Cuando marchamos, en cada marcha, o asistimos a cada acto, en el cual se recuerda a los compañeros detenidos desaparecidos por aquella que hoy esperamos que haya sido  la última dictadura fascista, conducida y amparada por el complejo militar con el apoyo de los sectores más retrógrados de nuestra sociedad civil y de la iglesia, siempre surge el llamado.

Treinta mil compañeros detenidos desaparecidos, presentes, ahora y siempre, es este mucho más que un llamado, es mucho más que un recuerdo.
Este es el reconocimiento de su presencia actual en la lucha por una sociedad más justa, esa misma lucha que provocó sus desapariciones físicas, pero que fue solo un capítulo en la batalla en la que nunca fueron derrotados, en la que nunca fuimos vencidos.

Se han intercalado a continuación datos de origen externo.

/-!
# [GelbartRogawski1991, Prop. 3.1.1] AS PRINTED at CM data for the `L²(𝐀ⁿ)` model — every signature, no analytic binder

Topic `NumberTheory/GelbartRogawski1991`; namespace `Literature.NumberTheory.GelbartRogawski1991.Prop311`.  KERNEL ONLY:
theorems; no definition, no named fact, no instance attribute, nothing of [GelbartRogawski1991] or [Weil1964] asserted;
`Prop311AsPrinted` is untouched (its BODY is proved, at CM data, for the model `cmL2Model` of `Prop311PrintedCML2`).

`Prop311PrintedCML2.prop311_CM_L2` (GR-2 lane) proves the body of the printed Prop. 3.1.1 for the `L²(𝐀_Fⁿ, ν)` model
`cmL2Model` from four inputs: `hd` (density of `𝒮` in `L²`), `hall` (scaled isometries), `hρi` (irreducibility of the model)
and `hrank` — at every real place all but one of the `σ_v(-2 d fᵢ)` of one strict sign, i.e. `V` of real rank `≤ 1`
everywhere: the coverage of the archimedean `KAK` implementer sections through which Weil's majorant [Weil1964, n° 41
Lemme 5] gives the `L²`-continuity of `g ↦ [ω(s g)Φ]` along the compatible splitting `s`.

This file removes `hd`, `hall` and `hrank`:
* `hd`, `hall` are the discharged inputs `Weil1964.denseRange_schwartzBruhatToL2`,
  `Weil1964.adelicMpCont.toOp_mem_scaledIsometries_schwartzBruhatToL2` (`AdelicMetaplecticUnitaryLegAlongHom` §1);
* the strong continuity of the unitary leg along `relabel ∘ s` is
  `Weil1964.adelicMpCont.continuous_toOp_unitaryLegL2_comp_adelicPairHom` — Riesz / Brezis–Lieb + Steinhaus–Weil automatic
  continuity on the second-countable locally compact group `U(J_V ⊗ J_W)(𝐀_F)` (`AdelicMetaplecticUnitaryLegContinuity`,
  `UnitaryGroupOfFormAdelicTopology`), valid for EVERY continuous homomorphism, hence for every signature of `V`.

* **`prop311_CM_L2_of_irreducible`** — for `L` CM, `(V, Φ)` skew-Hermitian with a `Φ`-orthogonal basis `b`,
  `Φ(bᵢ, bᵢ) = fᵢ δ_L` (ANY non-zero real `fᵢ`, any signs), `φ = Tr Φ` non-degenerate, `ν` any Haar measure on `𝐀_Fⁿ`: if the
  model `cmL2Model` is irreducible (the binder `_hρi` of `Prop311AsPrinted`), then "`π` splits uniquely over `Sp_F(W)`" and
  clauses (1) ∧ (2) of Prop. 3.1.1 hold verbatim for it (`prop311_CM_L2` of `Prop311PrintedCML2` is the case `hrank`);
* **`prop311_CM_L2'`** — the same with `hρi` DISCHARGED by the GR-1 lane's `Prop311RhoPsiL2Frame`
  (`irreducible_rep_comp_toCoordHeisenberg`: the frame model is irreducible for every global character, here `ψ_F`):
  the body of `Prop311AsPrinted` at CM data for the `L²(𝐀_Fⁿ)` model with NO binder left beyond the printed data
  (`L, V, Φ, b, f, e`), the Haar measure `ν` and the two continuity witnesses `hψc`, `hβc` of the model's definition.

Chain: `compatibleSplitting_pairLineDatum_CM` (stage-1 kernel `GRConstruction.gru_shape`: a continuous compatible `s` on
`U(T ⊗ 1 ⊗ₖ 1)(𝐀_F)`) → `adelicMpContRelabel` (to the standard Gram matrix) →
`adelicMpCont.continuous_toOp_unitaryLegL2_comp_adelicPairHom` (strong continuity of `adelicMpCont.unitaryLegL2` along
`relabel ∘ s`) → `legOfFrame` / `continuous_legOfFrame_comp` (print's `Mp_𝐀(W)` along the Darboux frame) →
`exists_isRationalSplitting_printed_conclusion_CM_of_darbouxLeg_along` (the along-the-section socket).

## References
* [GelbartRogawski1991] S. Gelbart, J. Rogawski, Invent. Math. 105 (1991) 445–472, §3.1 p. 454 L17–42, Prop. 3.1.1
  p. 455 L1–2.
* [Weil1964] A. Weil, Acta Math. 111 (1964) 143–211, Chap. I n° 11–13, Chap. III n° 37–39.
* [HewittRoss1979] E. Hewitt, K. A. Ross, *Abstract Harmonic Analysis I*, 2nd ed. (1979), Thm. 22.18.
-/

set_option autoImplicit false

noncomputable section

open NumberField MeasureTheory
open scoped TensorProduct Matrix Kronecker
open Literature.NumberTheory.Automorphic
open Literature.RepresentationTheory.HeisenbergGroup
open Literature.RepresentationTheory.Unitary
open Literature.NumberTheory.Weil1964

namespace Literature.NumberTheory.GelbartRogawski1991

namespace Prop311

open UnitaryDualPair

section CM

variable (L : Type) [Field L] [NumberField L] [IsCMField L]
variable {n : ℕ} (f : Fin n → ↥(maximalRealSubfield L))
variable (e : Fin n × Fin 1 ≃ Fin n) (he : ∀ k : Fin n, (e.symm k).1 = k)
-- `V` an `L`-space; its `L⁺`-structure is Mathlib's restriction (no separate binder).
variable (V : Type) [AddCommGroup V] [Module L V]
variable (b : Module.Basis (Fin n) L V) (Φ : V →ₗ[↥(maximalRealSubfield L)] V →ₗ[↥(maximalRealSubfield L)] L)
variable (hΦ₁ : ∀ (a : L) (x y : V), Φ (a • x) y = a * Φ x y)
  (hΦ₂ : ∀ (a : L) (x y : V), Φ x (a • y) = Φ x y * IsCMField.complexConj L a)
  (hb : ∀ i j, i ≠ j → Φ (b i) (b j) = 0)
  (hf : ∀ i, Φ (b i) (b i) = algebraMap (↥(maximalRealSubfield L)) L (f i) * imagUnit L)
  (hφ : (traceForm (↥(maximalRealSubfield L)) L V Φ).Nondegenerate)
variable [MeasurableSpace (AdeleRing (𝓞 ↥(maximalRealSubfield L)) ↥(maximalRealSubfield L))]
  [BorelSpace (AdeleRing (𝓞 ↥(maximalRealSubfield L)) ↥(maximalRealSubfield L))]
  (ν : Measure (Fin n → AdeleRing (𝓞 ↥(maximalRealSubfield L)) ↥(maximalRealSubfield L))) [ν.IsAddHaarMeasure]
  (hψc : Continuous (adeleAddChar ↥(maximalRealSubfield L) :
    AdeleRing (𝓞 ↥(maximalRealSubfield L)) ↥(maximalRealSubfield L) → Circle))
  (hβc : ∀ y : Fin n → AdeleRing (𝓞 ↥(maximalRealSubfield L)) ↥(maximalRealSubfield L),
    Continuous fun u : Fin n → AdeleRing (𝓞 ↥(maximalRealSubfield L)) ↥(maximalRealSubfield L) =>
      adelicForm (↥(maximalRealSubfield L)) (Fin n)
        (1 : Matrix (Fin n) (Fin n) (AdeleRing (𝓞 ↥(maximalRealSubfield L)) ↥(maximalRealSubfield L))) u y)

Porque solo se vence a los que dejan de luchar, solo se derrota a los que aceptan asumir una derrota. Y ni aquellos a los que hoy homenajeamos, ni nosotros, los que hoy hacemos este acto de homenaje dejamos de luchar, podemos asumir el dolor, pero no vamos a asumir ninguna derrota.

Comprender que la construcción de una sociedad inclusiva, en donde a todos y cada uno se reconozcan los derechos, a la vida, a la salud, a la alimentación, a la educación, a un techo; donde se respete la dignidad sin discriminación, alguna es el objetivo más alto que se puede proponer cualquier ser humano, es entender porque no aceptaremos lo que quieren llamar derrotas.

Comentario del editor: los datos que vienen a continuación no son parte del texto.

import Literature.Analysis.FluidPDE.FractionalNSPrescribedEnergyIteration
import Literature.Analysis.FluidPDE.FractionalNSPrescribedEnergyFamiliesParameters
import HarnessLib

/-!
# The parameter sums (43) of Colombo–De Lellis–De Rosa 2018 and the integer frequencies (34)

Analysis/FluidPDE proofs-only file (no definitions). Elementary real-variable bookkeeping for the
amplitudes `δ_q = a^{-b^q}` (`CDLDR.amp`) and integer frequencies
`λ_q ∈ ℕ ∩ [a^{cb^{q+1}}, 2a^{cb^{q+1}}]` (34) of the convex-integration scheme of Colombo–De Lellis–
De Rosa, *Ill-posedness of Leray solutions for the hypodissipative Navier–Stokes equations*
(2018), §3–§4: the source states (§4 (43)) "the choice of the sequences `{δ_q}` and `{λ_q}` …
implies that, for `a > a₀(b,c)`, we have `∑_{j≤q} δ_jλ_j ≤ 2δ_qλ_q`,
`1 ≤ ∑_{j≤q} δ_j^{1/2}λ_j ≤ 2δ_q^{1/2}λ_q`, `∑_j δ_j ≤ ∑_j δ_j^{1/2} ≤ 2`", which is what turns the
increment bounds (27)–(30) into the working hypotheses (44)–(46) of the inductive step. We prove
these with the explicit threshold `a ≥ 9^{1/(b-1)}` (i.e. `a^{(b-1)/2} ≥ 3`, which makes
consecutive terms of the super-geometric sequences `a^{±κb^j}`, `κ ≥ 1/2`, differ by a factor at
least `3`):

* `CDLDR.sum_rpow_pow_le_half`, `CDLDR.sum_rpow_neg_pow_succ_le_half` — the two abstract
  super-geometric sums; `CDLDR.three_le_rpow_of_le` — the threshold;
* `CDLDR.sum_sqrt_amp_succ_le` — `∑_{j=1}^{q} δ_j^{1/2} ≤ ½`;
* `CDLDR.sum_sqrt_amp_mul_le` — `∑_{j≤q} δ_j^{1/2}λ_j ≤ 2δ_q^{1/2}λ_q` (needs `cb ≥ 1`);
* `CDLDR.sum_amp_mul_le` — `∑_{j≤q} δ_jλ_j ≤ 2δ_qλ_q` (needs `cb ≥ 3/2`);
* `CDLDR.exists_freq` — the integer frequencies `λ_q = ⌈a^{cb^{q+1}}⌉` satisfy (34) for `a ≥ 1`.

Used by `FractionalNSPrescribedEnergyIterationAssembly.lean` (Prop. 3.2 from Lemma 3.1 and the
inductive step).

## References

* M. Colombo, C. De Lellis, L. De Rosa, Comm. Math. Phys. 362 (2018) (held: arXiv:1708.05666),
  §3 (34), §4 (43). [`ColomboDelellisDerosa2018`]
-/

noncomputable section

open Set

namespace Literature.Analysis.FluidPDE

namespace CDLDR

/-! ## The parameter sums (43) -/

/-- Super-geometric growth: if `a ≥ 1`, `κ ≥ 0`, `b ≥ 1` and `a^{κ(b-1)} ≥ 3`, then
`∑_{j<q} a^{κb^j} ≤ ½ a^{κb^q}` (each term is at least three times the previous one).
[cite: ColomboDelellisDerosa2018, §4 (43)] -/
theorem sum_rpow_pow_le_half {a κ b : ℝ} (ha : 1 ≤ a) (hκ : 0 ≤ κ) (hb : 1 ≤ b)
    (h3 : 3 ≤ a ^ (κ * (b - 1))) (q : ℕ) :
    ∑ j ∈ Finset.range q, a ^ (κ * b ^ j) ≤ 1 / 2 * a ^ (κ * b ^ q) := by
  have ha0 : 0 ≤ a := by linarith
  induction q with
  | zero =>
    simp only [Finset.range_zero, Finset.sum_empty]
    positivity
  | succ q ih =>
    rw [Finset.sum_range_succ]
    have hgrow : 3 * a ^ (κ * b ^ q) ≤ a ^ (κ * b ^ (q + 1)) := by
      have h1 : a ^ (κ * b ^ (q + 1)) = a ^ (κ * b ^ q) * a ^ (κ * b ^ q * (b - 1)) := by
        rw [← Real.rpow_add (by linarith)]
        congr 1; ring
      have h2 : a ^ (κ * (b - 1)) ≤ a ^ (κ * b ^ q * (b - 1)) := by
        apply Real.rpow_le_rpow_of_exponent_le ha
        have hbq : 1 ≤ b ^ q := one_le_pow₀ hb
        have hb1 : 0 ≤ b - 1 := by linarith
        nlinarith [mul_nonneg hκ hb1]
      rw [h1]
      have h0 : 0 ≤ a ^ (κ * b ^ q) := Real.rpow_nonneg ha0 _
      calc 3 * a ^ (κ * b ^ q) = a ^ (κ * b ^ q) * 3 := by ring
        _ ≤ a ^ (κ * b ^ q) * a ^ (κ * b ^ q * (b - 1)) :=
            mul_le_mul_of_nonneg_left (h3.trans h2) h0
    linarith

/-- Super-geometric decay: if `a ≥ 1`, `b ≥ 1` and `a^{(b-1)/2} ≥ 3`, then
`∑_{j<q} a^{-b^{j+1}/2} ≤ ½`, i.e. `∑_{j=1}^{q} δ_j^{1/2} ≤ ½` (each term is at most a third of the
previous one and the first is at most `1/3`). [cite: ColomboDelellisDerosa2018, §4 (43)] -/
theorem sum_rpow_neg_pow_succ_le_half {a b : ℝ} (ha : 1 ≤ a) (hb : 1 ≤ b)
    (h3 : 3 ≤ a ^ ((b - 1) / 2)) (q : ℕ) :
    ∑ j ∈ Finset.range q, a ^ (-(1 / 2 * b ^ (j + 1))) ≤ 1 / 2 := by
  have ha0 : 0 < a := by linarith
  set x : ℕ → ℝ := fun j => a ^ (-(1 / 2 * b ^ (j + 1))) with hx
  have hx0 : ∀ j, 0 ≤ x j := fun j => Real.rpow_nonneg ha0.le _
  have hdec : ∀ j, 3 * x (j + 1) ≤ x j := by
    intro j
    have h1 : x j = x (j + 1) * a ^ (1 / 2 * b ^ (j + 1) * (b - 1)) := by
      simp only [hx]
      rw [← Real.rpow_add ha0]
      congr 1; ring
    have h2 : a ^ ((b - 1) / 2) ≤ a ^ (1 / 2 * b ^ (j + 1) * (b - 1)) := by
      apply Real.rpow_le_rpow_of_exponent_le ha
      have hbq : 1 ≤ b ^ (j + 1) := one_le_pow₀ hb
      have hb1 : 0 ≤ b - 1 := by linarith
      nlinarith
    rw [h1]
    calc 3 * x (j + 1) = x (j + 1) * 3 := by ring
      _ ≤ x (j + 1) * a ^ (1 / 2 * b ^ (j + 1) * (b - 1)) :=
          mul_le_mul_of_nonneg_left (h3.trans h2) (hx0 _)
  have hfirst : 3 * x 0 ≤ 1 := by
    have h2 : a ^ ((b - 1) / 2) ≤ a ^ (1 / 2 * b ^ (0 + 1)) := by
      apply Real.rpow_le_rpow_of_exponent_le ha
      rw [zero_add, pow_one]; linarith
    have h4 : x 0 * a ^ (1 / 2 * b ^ (0 + 1)) = 1 := by
      simp only [hx]
      rw [← Real.rpow_add ha0, neg_add_cancel, Real.rpow_zero]
    have h5 := h3.trans h2
    calc 3 * x 0 ≤ a ^ (1 / 2 * b ^ (0 + 1)) * x 0 := by nlinarith [hx0 0]
      _ = 1 := by rw [mul_comm]; exact h4
  have key : ∀ n, ∑ j ∈ Finset.range n, x j + 3 / 2 * x n ≤ 3 / 2 * x 0 := by
    intro n
    induction n with
    | zero => simp
    | succ n ih =>
      rw [Finset.sum_range_succ]
      have := hdec n
      linarith
  have h1 := key q
  have h2 := hx0 q
  show ∑ j ∈ Finset.range q, x j ≤ 1 / 2
  linarith

/-- The threshold of the bookkeeping: for `b > 1`, `κ ≥ 1/2` and `a ≥ 9^{1/(b-1)}` one has
`a^{κ(b-1)} ≥ 3`. [folklore] -/
theorem three_le_rpow_of_le {a b κ : ℝ} (hb : 1 < b) (hκ : 1 / 2 ≤ κ)
    (ha : (9 : ℝ) ^ (1 / (b - 1)) ≤ a) : 3 ≤ a ^ (κ * (b - 1)) := by
  have h9 : (0 : ℝ) ≤ 9 := by norm_num
  have hb1 : 0 < b - 1 := by linarith
  have h90 : 0 ≤ (9 : ℝ) ^ (1 / (b - 1)) := Real.rpow_nonneg h9 _
  have h91 : 1 ≤ (9 : ℝ) ^ (1 / (b - 1)) := Real.one_le_rpow (by norm_num) (by positivity)
  have ha1 : 1 ≤ a := h91.trans ha
  have h93 : ((9 : ℝ) ^ (1 / (b - 1))) ^ ((b - 1) / 2) = 3 := by
    rw [← Real.rpow_mul h9]
    have : 1 / (b - 1) * ((b - 1) / 2) = 1 / 2 := by field_simp
    rw [this, show (9 : ℝ) = 3 ^ 2 by norm_num, ← Real.sqrt_eq_rpow, Real.sqrt_sq (by norm_num)]
  calc (3 : ℝ) = ((9 : ℝ) ^ (1 / (b - 1))) ^ ((b - 1) / 2) := h93.symm
    _ ≤ a ^ ((b - 1) / 2) := Real.rpow_le_rpow h90 ha (by linarith)
    _ ≤ a ^ (κ * (b - 1)) := by
        apply Real.rpow_le_rpow_of_exponent_le ha1
        nlinarith [mul_nonneg (sub_nonneg.2 hκ) hb1.le]

/-- (43), amplitudes: `∑_{j=1}^{q} δ_j^{1/2} ≤ ½` for `a ≥ 9^{1/(b-1)}`, `b > 1`.
[cite: ColomboDelellisDerosa2018, §4 (43)] -/
theorem sum_sqrt_amp_succ_le {a b : ℝ} (hb : 1 < b) (ha : (9 : ℝ) ^ (1 / (b - 1)) ≤ a) (q : ℕ) :
    ∑ j ∈ Finset.range q, Real.sqrt (amp a b (j + 1)) ≤ 1 / 2 := by
  have h91 : 1 ≤ (9 : ℝ) ^ (1 / (b - 1)) := Real.one_le_rpow (by norm_num) (by
    have : 0 < b - 1 := by linarith
    positivity)
  have ha1 : 1 ≤ a := h91.trans ha
  have ha0 : 0 < a := by linarith
  have h3 : 3 ≤ a ^ ((b - 1) / 2) := by
    have := three_le_rpow_of_le hb (le_refl (1 / 2 : ℝ)) ha
    rwa [show 1 / 2 * (b - 1) = (b - 1) / 2 by ring] at this
  calc ∑ j ∈ Finset.range q, Real.sqrt (amp a b (j + 1))
      = ∑ j ∈ Finset.range q, a ^ (-(1 / 2 * b ^ (j + 1))) :=
        Finset.sum_congr rfl fun j _ => by rw [amp_def, sqrt_rpow_neg_pow ha0]
    _ ≤ 1 / 2 := sum_rpow_neg_pow_succ_le_half ha1 hb.le h3 q

/-- (43), first spatial derivatives: `∑_{j≤q} δ_j^{1/2}λ_j ≤ 2δ_q^{1/2}λ_q` for integer
frequencies `λ_j ∈ [a^{cb^{j+1}}, 2a^{cb^{j+1}}]`, `cb > 1/2`, `a ≥ 9^{1/(b-1)}` (and `cb - 1/2 ≥ 1/2`).
[cite: ColomboDelellisDerosa2018, §4 (43)] -/
theorem sum_sqrt_amp_mul_le {a b c : ℝ} {Λ : ℕ → ℕ} (hb : 1 < b) (hcb : 1 ≤ c * b)
    (ha : (9 : ℝ) ^ (1 / (b - 1)) ≤ a)
    (hΛ : ∀ q, a ^ (c * b ^ (q + 1)) ≤ Λ q ∧ (Λ q : ℝ) ≤ 2 * a ^ (c * b ^ (q + 1))) (q : ℕ) :
    ∑ j ∈ Finset.range (q + 1), Real.sqrt (amp a b j) * Λ j ≤
      2 * (Real.sqrt (amp a b q) * Λ q) := by
  have h91 : 1 ≤ (9 : ℝ) ^ (1 / (b - 1)) := Real.one_le_rpow (by norm_num) (by
    have : 0 < b - 1 := by linarith
    positivity)
  have ha1 : 1 ≤ a := h91.trans ha
  have ha0 : 0 < a := by linarith
  set κ : ℝ := c * b - 1 / 2 with hκ
  have hκ2 : 1 / 2 ≤ κ := by rw [hκ]; linarith
  have h3 : 3 ≤ a ^ (κ * (b - 1)) := three_le_rpow_of_le hb hκ2 ha
  have hexp : ∀ j : ℕ, a ^ (-(1 / 2 * b ^ j)) * a ^ (c * b ^ (j + 1)) = a ^ (κ * b ^ j) := by
    intro j
    rw [← Real.rpow_add ha0]
    congr 1
    rw [hκ, pow_succ]; ring
  have hup : ∀ j, Real.sqrt (amp a b j) * Λ j ≤ 2 * a ^ (κ * b ^ j) := by
    intro j
    rw [amp_def, sqrt_rpow_neg_pow ha0]
    calc a ^ (-(1 / 2 * b ^ j)) * (Λ j : ℝ)
        ≤ a ^ (-(1 / 2 * b ^ j)) * (2 * a ^ (c * b ^ (j + 1))) :=
          mul_le_mul_of_nonneg_left (hΛ j).2 (Real.rpow_nonneg ha0.le _)
      _ = 2 * a ^ (κ * b ^ j) := by rw [← hexp j]; ring
  have hlow : ∀ j, a ^ (κ * b ^ j) ≤ Real.sqrt (amp a b j) * Λ j := by
    intro j
    rw [amp_def, sqrt_rpow_neg_pow ha0, ← hexp j]
    exact mul_le_mul_of_nonneg_left (hΛ j).1 (Real.rpow_nonneg ha0.le _)
  have hs := sum_rpow_pow_le_half ha1 (by linarith) hb.le h3 q
  rw [Finset.sum_range_succ]
  calc ∑ j ∈ Finset.range q, Real.sqrt (amp a b j) * Λ j + Real.sqrt (amp a b q) * Λ q
      ≤ ∑ j ∈ Finset.range q, 2 * a ^ (κ * b ^ j) + Real.sqrt (amp a b q) * Λ q :=
        add_le_add (Finset.sum_le_sum fun j _ => hup j) le_rfl
    _ = 2 * ∑ j ∈ Finset.range q, a ^ (κ * b ^ j) + Real.sqrt (amp a b q) * Λ q := by
        rw [Finset.mul_sum]
    _ ≤ 2 * (1 / 2 * a ^ (κ * b ^ q)) + Real.sqrt (amp a b q) * Λ q := by linarith
    _ = a ^ (κ * b ^ q) + Real.sqrt (amp a b q) * Λ q := by ring
    _ ≤ 2 * (Real.sqrt (amp a b q) * Λ q) := by linarith [hlow q]

/-- (43), pressure increments: `∑_{j≤q} δ_jλ_j ≤ 2δ_qλ_q` for integer frequencies
`λ_j ∈ [a^{cb^{j+1}}, 2a^{cb^{j+1}}]`, `cb ≥ 3/2`, `a ≥ 9^{1/(b-1)}`.
[cite: ColomboDelellisDerosa2018, §4 (43)] -/
theorem sum_amp_mul_le {a b c : ℝ} {Λ : ℕ → ℕ} (hb : 1 < b) (hcb : 3 / 2 ≤ c * b)
    (ha : (9 : ℝ) ^ (1 / (b - 1)) ≤ a)
    (hΛ : ∀ q, a ^ (c * b ^ (q + 1)) ≤ Λ q ∧ (Λ q : ℝ) ≤ 2 * a ^ (c * b ^ (q + 1))) (q : ℕ) :
    ∑ j ∈ Finset.range (q + 1), amp a b j * Λ j ≤ 2 * (amp a b q * Λ q) := by
  have h91 : 1 ≤ (9 : ℝ) ^ (1 / (b - 1)) := Real.one_le_rpow (by norm_num) (by
    have : 0 < b - 1 := by linarith
    positivity)
  have ha1 : 1 ≤ a := h91.trans ha
  have ha0 : 0 < a := by linarith
  set κ : ℝ := c * b - 1 with hκ
  have hκ2 : 1 / 2 ≤ κ := by rw [hκ]; linarith
  have h3 : 3 ≤ a ^ (κ * (b - 1)) := three_le_rpow_of_le hb hκ2 ha
  have hexp : ∀ j : ℕ, a ^ (-(b ^ j)) * a ^ (c * b ^ (j + 1)) = a ^ (κ * b ^ j) := by
    intro j
    rw [← Real.rpow_add ha0]
    congr 1
    rw [hκ, pow_succ]; ring
  have hup : ∀ j, amp a b j * Λ j ≤ 2 * a ^ (κ * b ^ j) := by
    intro j
    rw [amp_def]
    calc a ^ (-(b ^ j)) * (Λ j : ℝ) ≤ a ^ (-(b ^ j)) * (2 * a ^ (c * b ^ (j + 1))) :=
          mul_le_mul_of_nonneg_left (hΛ j).2 (Real.rpow_nonneg ha0.le _)
      _ = 2 * a ^ (κ * b ^ j) := by rw [← hexp j]; ring
  have hlow : ∀ j, a ^ (κ * b ^ j) ≤ amp a b j * Λ j := by
    intro j
    rw [amp_def, ← hexp j]
    exact mul_le_mul_of_nonneg_left (hΛ j).1 (Real.rpow_nonneg ha0.le _)
  have hs := sum_rpow_pow_le_half ha1 (by linarith) hb.le h3 q
  rw [Finset.sum_range_succ]
  calc ∑ j ∈ Finset.range q, amp a b j * Λ j + amp a b q * Λ q
      ≤ ∑ j ∈ Finset.range q, 2 * a ^ (κ * b ^ j) + amp a b q * Λ q :=
        add_le_add (Finset.sum_le_sum fun j _ => hup j) le_rfl
    _ = 2 * ∑ j ∈ Finset.range q, a ^ (κ * b ^ j) + amp a b q * Λ q := by
        rw [Finset.mul_sum]
    _ ≤ 2 * (1 / 2 * a ^ (κ * b ^ q)) + amp a b q * Λ q := by linarith
    _ = a ^ (κ * b ^ q) + amp a b q * Λ q := by ring
    _ ≤ 2 * (amp a b q * Λ q) := by linarith [hlow q]

/-- The integer frequencies (34): `λ_q = ⌈a^{cb^{q+1}}⌉ ∈ [a^{cb^{q+1}}, 2a^{cb^{q+1}}]` for
`a ≥ 1`, `b, c ≥ 0`. [cite: ColomboDelellisDerosa2018, §3 (34)] -/
theorem exists_freq {a b c : ℝ} (ha : 1 ≤ a) (hb : 0 ≤ b) (hc : 0 ≤ c) :
    ∃ Λ : ℕ → ℕ, ∀ q, a ^ (c * b ^ (q + 1)) ≤ Λ q ∧ (Λ q : ℝ) ≤ 2 * a ^ (c * b ^ (q + 1)) := by
  refine ⟨fun q => ⌈a ^ (c * b ^ (q + 1))⌉₊, fun q => ⟨Nat.le_ceil _, ?_⟩⟩
  have h1 : 1 ≤ a ^ (c * b ^ (q + 1)) := Real.one_le_rpow ha (by positivity)
  have h2 := Nat.ceil_lt_add_one (zero_le_one.trans h1)
  show (⌈a ^ (c * b ^ (q + 1))⌉₊ : ℝ) ≤ 2 * a ^ (c * b ^ (q + 1))
  linarith

end CDLDR

end Literature.Analysis.FluidPDE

A lo largo de los años, trataron de convencernos de distintas derrotas, desde la muerte de las ideologías hasta la muerte de nuestros compañeros, pasando por los levantamientos militares en contra de la naciente democracia en la década de los 80, o el indulto de los 90, por citar apenas algunos ejemplos.  Pero las condenas a los genocidas, alcanzadas tras la insistente perseverancia en la búsqueda de verdad y justicia, dan cuenta de que no nos han derrotado.

Y hoy estamos aquí para homenajear, entre tantos otros, especialmente a David Coldman, a Sara Wainstein de Coldman, a Marina Coldman, a Sergio Bustillo, a Hugo Kogan, a Rubén Goldman, al Nona, Carlos D’Ambra.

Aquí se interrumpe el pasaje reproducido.